import Mathlib
import Summits.MatrixMultiplication.Statement
import Literature.Computability.AlgebraicComplexity.ArithCircuitChain
import Summits.MatrixMultiplication.MatrixMultiplication.Theorems.GraphEquationsCubicDictionary

/-!
# GraphEquations — the cubic dictionary, converse: `C3ₙ ⟹ AQRₙ` for every `n` (M44; cell `decomp-mm`, lens-5 g40)

Helper kernel beneath the attacked crux `MultiplicityReduction` (stmt-MatrixMultiplication-27806) of
route `GraphEquations`, rung `K = 3` (`GraphEquationsCubicRung.CubicReduction`).

`GraphEquationsCubicDictionary` proved `AQRₙ ⟹ C3ₙ` for `n ≥ 3` through the cubic normal form.  Here the
converse, for EVERY `n`: an affine system `S` (`GraphEquationsAffineQuadric.AffSystem`) is realised by an
honest fan-in-two equation system `E` whose tests are exactly the polynomials `Σ_q g_q f_q` of the affine
tests (`exists_eqSystem_of_affSystem`; the circuit is synthesised test by test with the Literature's
substitution circuits `ArithCircuit.substCircuit` and one exposing sum gate per test,
`exists_gates_exposing` — a multi-output form of `exists_computes_size_eq_complexity`); `E` is correct iff
`S` is, `E` is cubic (`AffTest.totalDegree_poly_le`), and full rank `n²` of the `C`-Jacobian of `E` at a
graph point `(A,B,AB)` is reducedness of `S` at `(A,B)` (`AffTest.eval_pderiv_poly`).  Hence
`affineQuadricRigidity_of_cubicReduction : CubicReduction n → AffSystem.AffineQuadricRigidity n` and, with
M43, the EQUIVALENCE `affineQuadricRigidity_iff_cubicReduction (hn : 3 ≤ n)`: for `n ≥ 3` the rung-3
statement `C3ₙ` about all cubic straight-line verification systems IS the finite-dimensional statement
`AQRₙ` about families of quadruples `(κ, L_A, L_B, M)` — the redirect loses nothing.  Sorry-free.
-/

set_option linter.dupNamespace false
set_option linter.unusedSectionVars false

noncomputable section

namespace Summit.MatrixMultiplication.MatrixMultiplication.Theorems.GraphEquations

open MvPolynomial Matrix Literature.Computability.AlgebraicComplexity
open Literature.Computability.AlgebraicComplexity.ArithCircuit

/-! ## Multi-output circuit synthesis -/

section Synthesis

variable {k : Type*} [CommSemiring k] {σ : Type*}

/-- The sum gate `1 • u` exposing the value of the operand `u` as a gate value. -/
def exposeGate (u : Operand k σ) : Gate k σ := .sum [(1, u)]

/-- The exposing gate has fan-in one. -/
theorem fanIn_exposeGate (u : Operand k σ) : (exposeGate u).fanIn = 1 := by
  simp [exposeGate, Gate.fanIn, Gate.args]

/-- The exposing gate evaluates to the operand. -/
theorem eval_exposeGate (u : Operand k σ) (vals : List (MvPolynomial σ k)) :
    (exposeGate u).eval vals = u.eval vals := by
  simp [exposeGate, Gate.eval]

/-- **Multi-output synthesis.**  Every finite list of polynomials is a list of gate VALUES of one
fan-in-two gate list (at recorded in-range indices). -/
theorem exists_gates_exposing (l : List (MvPolynomial σ k)) :
    ∃ (gs : List (Gate k σ)) (idx : List ℕ), (∀ g ∈ gs, g.fanIn ≤ 2) ∧ (∀ j ∈ idx, j < gs.length) ∧
      idx.map (fun j => (gateValues gs).getD j 0) = l := by
  induction l with
  | nil => exact ⟨[], [], by simp, by simp, rfl⟩
  | cons f l ih =>
    obtain ⟨gs₀, idx₀, hfan₀, hlt₀, hval₀⟩ := ih
    obtain ⟨P, hP2, hPf, -⟩ := exists_computes_size_eq_complexity f
    let Q : ArithCircuit k σ := P.substCircuit gs₀ Operand.var
    have hQgates : Q.gates = gs₀ ++ P.gates.map (Gate.subst Operand.var gs₀.length) := rfl
    have hQeval : Q.eval = f := by
      have h := eval_substCircuit P gs₀ (ρ := Operand.var) (h := X) (fun i ws => rfl)
      have hPf' : P.eval = f := hPf
      rw [h, hPf', MvPolynomial.aeval_X_left_apply]
    refine ⟨Q.gates ++ [exposeGate Q.output], Q.gates.length :: idx₀, ?_, ?_, ?_⟩
    · intro g hg
      rw [List.mem_append, List.mem_singleton] at hg
      rcases hg with hg | rfl
      · exact IsFanInTwo.substCircuit hP2 hfan₀ Operand.var g hg
      · rw [fanIn_exposeGate]; norm_num
    · intro j hj
      rw [List.mem_cons] at hj
      rw [List.length_append, List.length_singleton]
      rcases hj with rfl | hj
      · exact Nat.lt_succ_self _
      · have h1 := hlt₀ j hj
        rw [hQgates, List.length_append]
        omega
    · rw [List.map_cons, ← hval₀]
      congr 1
      · rw [gateValues_append_singleton,
          List.getD_append_right _ _ _ _ (by rw [gateValues_length]), gateValues_length, Nat.sub_self,
          List.getD_cons_zero, eval_exposeGate]
        exact hQeval
      · apply List.map_congr_left
        intro j hj
        obtain ⟨tl, htl⟩ := gateValues_prefix gs₀
          (P.gates.map (Gate.subst Operand.var gs₀.length) ++ [exposeGate Q.output])
        rw [hQgates, List.append_assoc, htl,
          List.getD_append _ _ _ _ (by rw [gateValues_length]; exact hlt₀ j hj)]

end Synthesis

variable {n : ℕ}

/-! ## Degrees -/

/-- `deg f_q ≤ 2`. -/
theorem totalDegree_generator_le_two (n : ℕ) (q : Fin n × Fin n) : (generator n q).totalDegree ≤ 2 := by
  unfold generator
  refine (totalDegree_sub _ _).trans (max_le ?_ ?_)
  · exact (totalDegree_X (R := ℂ) _).le.trans (by norm_num)
  · refine (totalDegree_finsetSum _ _).trans (Finset.sup_le fun k _ => ?_)
    refine (totalDegree_mul _ _).trans ?_
    exact Nat.add_le_add (totalDegree_X (R := ℂ) _).le (totalDegree_X (R := ℂ) _).le

namespace AffTest

variable (g : AffTest n)

/-- The coefficients `g_q` are affine-linear: degree `≤ 1`. -/
theorem totalDegree_coefPoly_le (q : Fin n × Fin n) : (g.coefPoly q).totalDegree ≤ 1 := by
  have hCX : ∀ (c : ℂ) (v : GraphVars n), (C c * X v : MvPolynomial (GraphVars n) ℂ).totalDegree ≤ 1 :=
    fun c v => (totalDegree_mul _ _).trans (by rw [totalDegree_C, totalDegree_X, zero_add])
  have hS : ∀ (c : Fin n × Fin n → ℂ) (v : Fin n × Fin n → GraphVars n),
      (∑ i, C (c i) * X (v i) : MvPolynomial (GraphVars n) ℂ).totalDegree ≤ 1 :=
    fun c v => (totalDegree_finsetSum _ _).trans (Finset.sup_le fun i _ => hCX _ _)
  unfold coefPoly
  refine (totalDegree_add _ _).trans (max_le ((totalDegree_add _ _).trans (max_le
    ((totalDegree_add _ _).trans (max_le ?_ ?_)) ?_)) ?_)
  · rw [totalDegree_C]; exact Nat.zero_le _
  · exact hS (fun v => g.LA q v) aVar
  · exact hS (fun w => g.LB q w) bVar
  · exact hS (fun q' => g.M q q') cVar

/-- **Affine tests are cubic:** `deg Σ_q g_q f_q ≤ 3`. -/
theorem totalDegree_poly_le : g.poly.totalDegree ≤ 3 := by
  unfold poly
  refine (totalDegree_finsetSum _ _).trans (Finset.sup_le fun q _ => ?_)
  refine (totalDegree_mul _ _).trans ?_
  have h1 := g.totalDegree_coefPoly_le q
  have h2 := totalDegree_generator_le_two n q
  omega

end AffTest

/-! ## Realising an affine system by an equation system -/

/-- **Realisation.**  Every affine system is the test list of a fan-in-two equation system: the test
polynomials of `E` are exactly the `Σ_q g_q f_q` of the affine tests. -/
theorem exists_eqSystem_of_affSystem (S : AffSystem n) :
    ∃ E : EqSystem n, E.circuit.IsFanInTwo ∧
      (∀ j ∈ E.tests, ∃ o, E.testPoly j = (S.test o).poly) ∧
      (∀ o, ∃ j ∈ E.tests, E.testPoly j = (S.test o).poly) := by
  obtain ⟨gs, idx, hfan, -, hval⟩ :=
    exists_gates_exposing ((List.finRange S.m).map fun o => (S.test o).poly)
  refine ⟨⟨⟨gs, .const 0⟩, idx⟩, hfan, fun j hj => ?_, fun o => ?_⟩
  · have hm : (gateValues gs).getD j 0 ∈ (List.finRange S.m).map fun o => (S.test o).poly := by
      rw [← hval]; exact List.mem_map_of_mem hj
    obtain ⟨o, -, ho⟩ := List.mem_map.1 hm
    exact ⟨o, ho.symm⟩
  · have hm : (S.test o).poly ∈ idx.map fun j => (gateValues gs).getD j 0 := by
      rw [hval]; exact List.mem_map_of_mem (List.mem_finRange o)
    obtain ⟨j, hj, hjo⟩ := List.mem_map.1 hm
    exact ⟨j, hj, hjo⟩

/-- A realisation of a correct affine system is a correct equation system. -/
theorem correct_of_realises {S : AffSystem n} (hS : S.Correct) {E : EqSystem n}
    (hfan : E.circuit.IsFanInTwo) (hto : ∀ j ∈ E.tests, ∃ o, E.testPoly j = (S.test o).poly)
    (hfrom : ∀ o, ∃ j ∈ E.tests, E.testPoly j = (S.test o).poly) : E.Correct := by
  refine ⟨hfan, Set.ext fun x => ⟨fun hx => ?_, fun hx j hj => ?_⟩⟩
  · rw [← pt_eta x]
    refine (pt_mem_mmGraph_iff _ _ _).2 (hS _ _ _ fun o => ?_)
    obtain ⟨j, hj, hjo⟩ := hfrom o
    have h := hx j hj
    rw [hjo, ← pt_eta x, AffTest.eval_pt_poly] at h
    exact h
  · obtain ⟨o, ho⟩ := hto j hj
    have hC : (fun q => x (Sum.inr q)) = prodVec (fun v => x (Sum.inl (Sum.inl v)))
        (fun w => x (Sum.inl (Sum.inr w))) :=
      (pt_mem_mmGraph_iff _ _ _).1 (by rw [pt_eta]; exact hx)
    rw [ho, ← pt_eta x, AffTest.eval_pt_poly, hC]
    exact AffTest.eval_graph _ _ _

/-- A realisation of an affine system is cubic. -/
theorem isCubic_of_realises {S : AffSystem n} {E : EqSystem n}
    (hto : ∀ j ∈ E.tests, ∃ o, E.testPoly j = (S.test o).poly) : E.IsCubic := by
  intro o
  obtain ⟨o', ho'⟩ := hto (E.tests.get o) (List.get_mem _ _)
  rw [ho']
  exact (S.test o').totalDegree_poly_le

/-- Full rank `n²` of the `C`-Jacobian of a realisation at the graph point `(A,B,AB)` is affine
reducedness at `(A,B)`. -/
theorem affReducedAt_of_reducedAt {S : AffSystem n} {E : EqSystem n}
    (hto : ∀ j ∈ E.tests, ∃ o, E.testPoly j = (S.test o).poly) {A B : Vec n}
    (hred : E.ReducedAt (pt A B (prodVec A B))) : S.ReducedAt A B := by
  classical
  intro δ hδ
  set J := E.jacobianC (pt A B (prodVec A B)) with hJ
  have hJδ : J *ᵥ δ = 0 := by
    ext s
    obtain ⟨o, ho⟩ := hto (E.tests.get s) (List.get_mem _ _)
    have h := hδ o
    simp only [dotProduct] at h
    simp only [hJ, EqSystem.jacobianC, mulVec, dotProduct, Matrix.of_apply, Pi.zero_apply, ho,
      AffTest.eval_pderiv_poly]
    exact h
  have hrange : Module.finrank ℂ (LinearMap.range J.mulVecLin) = n * n := hred
  have hsum := LinearMap.finrank_range_add_finrank_ker J.mulVecLin
  rw [hrange, Module.finrank_fintype_fun_eq_card, Fintype.card_prod, Fintype.card_fin] at hsum
  have hker : LinearMap.ker J.mulVecLin = ⊥ := Submodule.finrank_eq_zero.1 (by omega)
  have hmem : δ ∈ LinearMap.ker J.mulVecLin := by
    rw [LinearMap.mem_ker, Matrix.mulVecLin_apply]; exact hJδ
  rw [hker] at hmem
  exact (Submodule.mem_bot ℂ).1 hmem

/-- **The converse dictionary (every `n`): cubic reduction implies affine–quadric rigidity.** -/
theorem affineQuadricRigidity_of_cubicReduction (h : CubicReduction n) :
    AffSystem.AffineQuadricRigidity n := by
  intro S hS
  obtain ⟨E, hfan, hto, hfrom⟩ := exists_eqSystem_of_affSystem S
  obtain ⟨x, hx, hred⟩ := h E (correct_of_realises hS hfan hto hfrom) (isCubic_of_realises hto)
  set A : Vec n := fun v => x (Sum.inl (Sum.inl v))
  set B : Vec n := fun w => x (Sum.inl (Sum.inr w))
  have hC : (fun q => x (Sum.inr q)) = prodVec A B :=
    (pt_mem_mmGraph_iff _ _ _).1 (by rw [pt_eta]; exact hx)
  have hx' : x = pt A B (prodVec A B) := by rw [← hC]; exact (pt_eta x).symm
  rw [hx'] at hred
  exact ⟨A, B, affReducedAt_of_reducedAt hto hred⟩

/-- **`AQRₙ ⟺ C3ₙ` for `n ≥ 3`.** -/
theorem affineQuadricRigidity_iff_cubicReduction (hn : 3 ≤ n) :
    AffSystem.AffineQuadricRigidity n ↔ CubicReduction n :=
  ⟨cubicReduction_of_affineQuadricRigidity hn, affineQuadricRigidity_of_cubicReduction⟩

/-- In particular `C3ₙ` for all `n` is: `C3₀, C3₁` (proved), `C3₂`, and `AQRₙ` for `n ≥ 3`. -/
theorem cubicReduction_all_iff :
    (∀ n, CubicReduction n) ↔ (CubicReduction 2 ∧ ∀ n, 3 ≤ n → AffSystem.AffineQuadricRigidity n) :=
  ⟨fun h => ⟨h 2, fun n _ => affineQuadricRigidity_of_cubicReduction (h n)⟩,
    fun h => cubicReduction_all h.1 h.2⟩

end Summit.MatrixMultiplication.MatrixMultiplication.Theorems.GraphEquations

end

**Exercise prompt**
Among the entries above, find the line with "open Literature.Computability.AlgebraicComplexity.ArithCircuit" and the line with "theorem eval_exposeGate (u"; give again exactly these two lines and all lines between them.

**Response to the task**
open Literature.Computability.AlgebraicComplexity.ArithCircuit

/-! ## Multi-output circuit synthesis -/

section Synthesis

variable {k : Type*} [CommSemiring k] {σ : Type*}

/-- The sum gate `1 • u` exposing the value of the operand `u` as a gate value. -/
def exposeGate (u : Operand k σ) : Gate k σ := .sum [(1, u)]

/-- The exposing gate has fan-in one. -/
theorem fanIn_exposeGate (u : Operand k σ) : (exposeGate u).fanIn = 1 := by
  simp [exposeGate, Gate.fanIn, Gate.args]

/-- The exposing gate evaluates to the operand. -/
theorem eval_exposeGate (u : Operand k σ) (vals : List (MvPolynomial σ k)) :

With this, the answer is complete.